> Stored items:
--- START ---

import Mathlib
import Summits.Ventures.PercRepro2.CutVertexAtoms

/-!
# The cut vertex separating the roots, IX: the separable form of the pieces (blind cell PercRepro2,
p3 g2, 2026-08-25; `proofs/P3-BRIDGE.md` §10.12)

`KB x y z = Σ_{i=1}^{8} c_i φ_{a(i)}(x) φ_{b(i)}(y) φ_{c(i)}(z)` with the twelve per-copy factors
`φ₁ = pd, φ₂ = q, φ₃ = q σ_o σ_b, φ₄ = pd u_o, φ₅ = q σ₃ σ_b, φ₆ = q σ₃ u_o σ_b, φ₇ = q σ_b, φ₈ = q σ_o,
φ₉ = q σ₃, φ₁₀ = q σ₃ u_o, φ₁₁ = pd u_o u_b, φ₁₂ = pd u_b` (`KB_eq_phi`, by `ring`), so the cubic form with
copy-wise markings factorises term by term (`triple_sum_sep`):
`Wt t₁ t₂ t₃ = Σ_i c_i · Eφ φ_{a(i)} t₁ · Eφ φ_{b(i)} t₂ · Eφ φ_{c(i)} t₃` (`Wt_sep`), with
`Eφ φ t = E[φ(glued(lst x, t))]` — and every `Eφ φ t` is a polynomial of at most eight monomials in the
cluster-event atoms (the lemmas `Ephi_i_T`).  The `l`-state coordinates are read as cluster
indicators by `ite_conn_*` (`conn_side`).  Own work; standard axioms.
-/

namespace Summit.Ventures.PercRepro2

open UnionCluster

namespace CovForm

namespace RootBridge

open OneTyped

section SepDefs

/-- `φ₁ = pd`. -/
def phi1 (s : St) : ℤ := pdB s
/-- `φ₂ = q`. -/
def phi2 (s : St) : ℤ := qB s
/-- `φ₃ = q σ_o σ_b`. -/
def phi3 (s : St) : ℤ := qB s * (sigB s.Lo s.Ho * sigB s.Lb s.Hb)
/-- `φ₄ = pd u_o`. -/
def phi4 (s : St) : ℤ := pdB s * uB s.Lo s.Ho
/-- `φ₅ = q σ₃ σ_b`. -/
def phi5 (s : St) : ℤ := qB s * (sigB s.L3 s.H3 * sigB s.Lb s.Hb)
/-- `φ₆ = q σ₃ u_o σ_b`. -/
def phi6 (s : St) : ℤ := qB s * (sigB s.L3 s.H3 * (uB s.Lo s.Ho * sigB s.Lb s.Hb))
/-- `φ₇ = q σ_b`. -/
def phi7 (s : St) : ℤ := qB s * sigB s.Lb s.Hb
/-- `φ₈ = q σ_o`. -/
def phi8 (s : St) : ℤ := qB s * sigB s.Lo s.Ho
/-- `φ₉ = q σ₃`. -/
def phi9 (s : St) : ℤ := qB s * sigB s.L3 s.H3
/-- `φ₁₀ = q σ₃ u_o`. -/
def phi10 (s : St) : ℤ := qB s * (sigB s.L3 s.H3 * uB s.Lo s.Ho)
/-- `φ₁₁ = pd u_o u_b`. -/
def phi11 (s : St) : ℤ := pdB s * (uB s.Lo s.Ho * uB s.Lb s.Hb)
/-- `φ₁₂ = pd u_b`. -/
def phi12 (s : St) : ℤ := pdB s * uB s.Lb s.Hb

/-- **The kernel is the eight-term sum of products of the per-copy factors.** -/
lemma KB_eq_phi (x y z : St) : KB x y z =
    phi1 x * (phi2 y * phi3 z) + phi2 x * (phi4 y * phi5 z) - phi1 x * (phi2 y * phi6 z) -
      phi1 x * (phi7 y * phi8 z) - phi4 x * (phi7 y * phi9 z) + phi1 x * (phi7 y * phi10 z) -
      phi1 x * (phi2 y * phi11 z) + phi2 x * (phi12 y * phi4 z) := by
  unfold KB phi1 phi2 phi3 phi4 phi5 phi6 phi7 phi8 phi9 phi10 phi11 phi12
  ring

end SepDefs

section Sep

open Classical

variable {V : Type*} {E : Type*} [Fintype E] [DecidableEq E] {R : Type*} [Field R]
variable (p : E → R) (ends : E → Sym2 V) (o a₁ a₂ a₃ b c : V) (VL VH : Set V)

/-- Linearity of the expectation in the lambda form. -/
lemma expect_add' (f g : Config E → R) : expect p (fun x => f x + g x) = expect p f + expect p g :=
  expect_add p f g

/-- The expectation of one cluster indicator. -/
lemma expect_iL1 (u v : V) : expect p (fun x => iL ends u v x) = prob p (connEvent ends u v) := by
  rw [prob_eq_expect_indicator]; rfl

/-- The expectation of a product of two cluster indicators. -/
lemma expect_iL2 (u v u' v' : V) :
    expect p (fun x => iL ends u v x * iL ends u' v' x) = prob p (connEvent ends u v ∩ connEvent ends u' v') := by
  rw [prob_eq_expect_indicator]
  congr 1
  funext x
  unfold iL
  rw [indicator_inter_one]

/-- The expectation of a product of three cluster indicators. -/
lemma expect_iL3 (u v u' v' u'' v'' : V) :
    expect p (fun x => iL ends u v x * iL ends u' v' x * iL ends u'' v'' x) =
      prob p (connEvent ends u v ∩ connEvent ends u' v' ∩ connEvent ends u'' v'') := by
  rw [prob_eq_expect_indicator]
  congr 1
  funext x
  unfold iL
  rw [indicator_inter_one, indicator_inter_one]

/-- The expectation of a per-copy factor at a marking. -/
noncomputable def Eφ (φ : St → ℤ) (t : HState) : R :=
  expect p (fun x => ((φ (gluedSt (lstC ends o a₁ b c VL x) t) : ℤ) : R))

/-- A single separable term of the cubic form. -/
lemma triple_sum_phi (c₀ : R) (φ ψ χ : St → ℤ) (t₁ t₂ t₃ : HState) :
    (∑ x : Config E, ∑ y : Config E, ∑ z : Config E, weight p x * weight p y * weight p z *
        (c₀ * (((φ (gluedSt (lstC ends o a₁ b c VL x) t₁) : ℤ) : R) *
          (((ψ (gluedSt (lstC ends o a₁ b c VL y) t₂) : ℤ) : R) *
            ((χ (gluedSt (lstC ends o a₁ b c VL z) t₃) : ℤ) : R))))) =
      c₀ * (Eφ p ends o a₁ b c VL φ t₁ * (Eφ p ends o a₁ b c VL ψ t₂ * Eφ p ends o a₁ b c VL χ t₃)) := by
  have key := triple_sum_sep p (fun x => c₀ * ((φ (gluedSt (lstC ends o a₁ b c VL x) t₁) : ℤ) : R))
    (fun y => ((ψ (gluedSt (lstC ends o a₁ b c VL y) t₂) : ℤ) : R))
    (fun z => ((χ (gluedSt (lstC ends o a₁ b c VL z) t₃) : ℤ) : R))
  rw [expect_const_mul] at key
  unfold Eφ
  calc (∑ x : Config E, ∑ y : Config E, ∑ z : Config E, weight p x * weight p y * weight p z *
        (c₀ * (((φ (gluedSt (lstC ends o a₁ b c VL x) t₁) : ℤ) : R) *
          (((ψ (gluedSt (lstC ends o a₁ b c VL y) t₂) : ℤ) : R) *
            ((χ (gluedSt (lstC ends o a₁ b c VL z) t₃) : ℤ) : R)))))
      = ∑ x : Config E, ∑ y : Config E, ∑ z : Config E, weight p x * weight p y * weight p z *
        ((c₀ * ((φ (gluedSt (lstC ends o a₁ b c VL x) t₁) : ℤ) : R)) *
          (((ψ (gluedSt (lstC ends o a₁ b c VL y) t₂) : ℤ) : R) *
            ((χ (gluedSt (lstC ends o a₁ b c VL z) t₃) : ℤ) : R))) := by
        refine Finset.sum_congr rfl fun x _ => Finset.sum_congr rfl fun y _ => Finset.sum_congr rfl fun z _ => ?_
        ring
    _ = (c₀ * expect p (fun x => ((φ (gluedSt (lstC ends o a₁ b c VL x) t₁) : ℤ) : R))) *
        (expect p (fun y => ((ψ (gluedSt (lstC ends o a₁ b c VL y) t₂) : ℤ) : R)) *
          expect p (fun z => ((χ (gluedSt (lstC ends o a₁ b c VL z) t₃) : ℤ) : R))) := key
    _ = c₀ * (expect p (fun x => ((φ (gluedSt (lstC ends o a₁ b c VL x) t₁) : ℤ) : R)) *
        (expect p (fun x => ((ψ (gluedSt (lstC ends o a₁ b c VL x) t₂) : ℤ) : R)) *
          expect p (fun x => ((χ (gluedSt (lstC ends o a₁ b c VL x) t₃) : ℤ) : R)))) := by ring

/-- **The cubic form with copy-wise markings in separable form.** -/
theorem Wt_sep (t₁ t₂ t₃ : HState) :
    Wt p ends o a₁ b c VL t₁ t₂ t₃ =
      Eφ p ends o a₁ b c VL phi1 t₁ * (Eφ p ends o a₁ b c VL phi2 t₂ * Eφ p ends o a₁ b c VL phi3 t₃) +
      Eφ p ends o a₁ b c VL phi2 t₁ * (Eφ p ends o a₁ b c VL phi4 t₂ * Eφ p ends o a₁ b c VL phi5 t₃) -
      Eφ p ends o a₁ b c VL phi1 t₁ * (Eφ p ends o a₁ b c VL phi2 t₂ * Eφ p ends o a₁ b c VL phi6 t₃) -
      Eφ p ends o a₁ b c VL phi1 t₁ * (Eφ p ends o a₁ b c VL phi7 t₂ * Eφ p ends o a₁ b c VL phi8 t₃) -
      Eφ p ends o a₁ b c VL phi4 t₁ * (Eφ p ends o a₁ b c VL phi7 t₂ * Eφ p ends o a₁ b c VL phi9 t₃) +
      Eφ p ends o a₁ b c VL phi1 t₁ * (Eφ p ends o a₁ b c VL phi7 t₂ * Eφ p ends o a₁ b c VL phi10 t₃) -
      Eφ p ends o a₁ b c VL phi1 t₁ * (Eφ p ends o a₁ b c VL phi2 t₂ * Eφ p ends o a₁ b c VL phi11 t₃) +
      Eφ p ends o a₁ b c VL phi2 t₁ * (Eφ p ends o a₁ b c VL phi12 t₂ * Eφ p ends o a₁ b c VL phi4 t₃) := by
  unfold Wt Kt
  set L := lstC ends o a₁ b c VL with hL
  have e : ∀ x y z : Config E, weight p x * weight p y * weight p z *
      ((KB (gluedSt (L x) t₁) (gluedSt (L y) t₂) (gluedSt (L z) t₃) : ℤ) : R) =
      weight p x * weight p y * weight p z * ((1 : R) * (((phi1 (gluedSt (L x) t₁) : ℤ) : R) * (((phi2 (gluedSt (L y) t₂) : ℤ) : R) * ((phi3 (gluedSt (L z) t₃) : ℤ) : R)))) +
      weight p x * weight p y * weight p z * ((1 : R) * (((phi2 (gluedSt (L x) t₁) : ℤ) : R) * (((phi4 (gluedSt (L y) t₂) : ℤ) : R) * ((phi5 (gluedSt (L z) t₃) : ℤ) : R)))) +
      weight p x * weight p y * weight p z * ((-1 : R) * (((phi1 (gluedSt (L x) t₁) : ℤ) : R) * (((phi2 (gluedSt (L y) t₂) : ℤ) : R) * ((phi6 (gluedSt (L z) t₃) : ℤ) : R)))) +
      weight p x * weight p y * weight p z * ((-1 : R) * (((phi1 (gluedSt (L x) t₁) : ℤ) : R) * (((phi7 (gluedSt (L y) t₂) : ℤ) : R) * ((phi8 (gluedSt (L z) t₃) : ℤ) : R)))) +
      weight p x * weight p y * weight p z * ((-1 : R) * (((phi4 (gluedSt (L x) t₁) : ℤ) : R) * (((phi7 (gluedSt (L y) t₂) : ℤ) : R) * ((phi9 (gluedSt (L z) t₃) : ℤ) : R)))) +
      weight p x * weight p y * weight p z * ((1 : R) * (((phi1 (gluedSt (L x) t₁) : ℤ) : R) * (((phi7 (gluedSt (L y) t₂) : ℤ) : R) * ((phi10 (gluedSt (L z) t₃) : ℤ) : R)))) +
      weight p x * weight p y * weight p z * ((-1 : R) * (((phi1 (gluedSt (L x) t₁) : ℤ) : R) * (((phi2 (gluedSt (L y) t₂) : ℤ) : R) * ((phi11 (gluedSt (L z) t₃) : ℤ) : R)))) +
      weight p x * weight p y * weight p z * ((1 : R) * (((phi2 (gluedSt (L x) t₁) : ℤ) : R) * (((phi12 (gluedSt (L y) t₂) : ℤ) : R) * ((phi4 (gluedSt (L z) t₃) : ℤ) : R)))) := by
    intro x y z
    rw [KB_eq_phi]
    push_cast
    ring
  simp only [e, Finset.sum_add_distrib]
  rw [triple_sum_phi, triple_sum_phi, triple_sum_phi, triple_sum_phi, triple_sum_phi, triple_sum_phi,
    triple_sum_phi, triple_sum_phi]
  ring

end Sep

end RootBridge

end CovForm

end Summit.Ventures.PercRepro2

--- END ---

> Work to be completed: Output consists of exactly the lines from the one containing "simp only [e, Finset.sum_add_distrib]" to the end of the records above, retyped without change and with nothing extra.

> Result of the exercise:
  simp only [e, Finset.sum_add_distrib]
  rw [triple_sum_phi, triple_sum_phi, triple_sum_phi, triple_sum_phi, triple_sum_phi, triple_sum_phi,
    triple_sum_phi, triple_sum_phi]
  ring

end Sep

end RootBridge

end CovForm

end Summit.Ventures.PercRepro2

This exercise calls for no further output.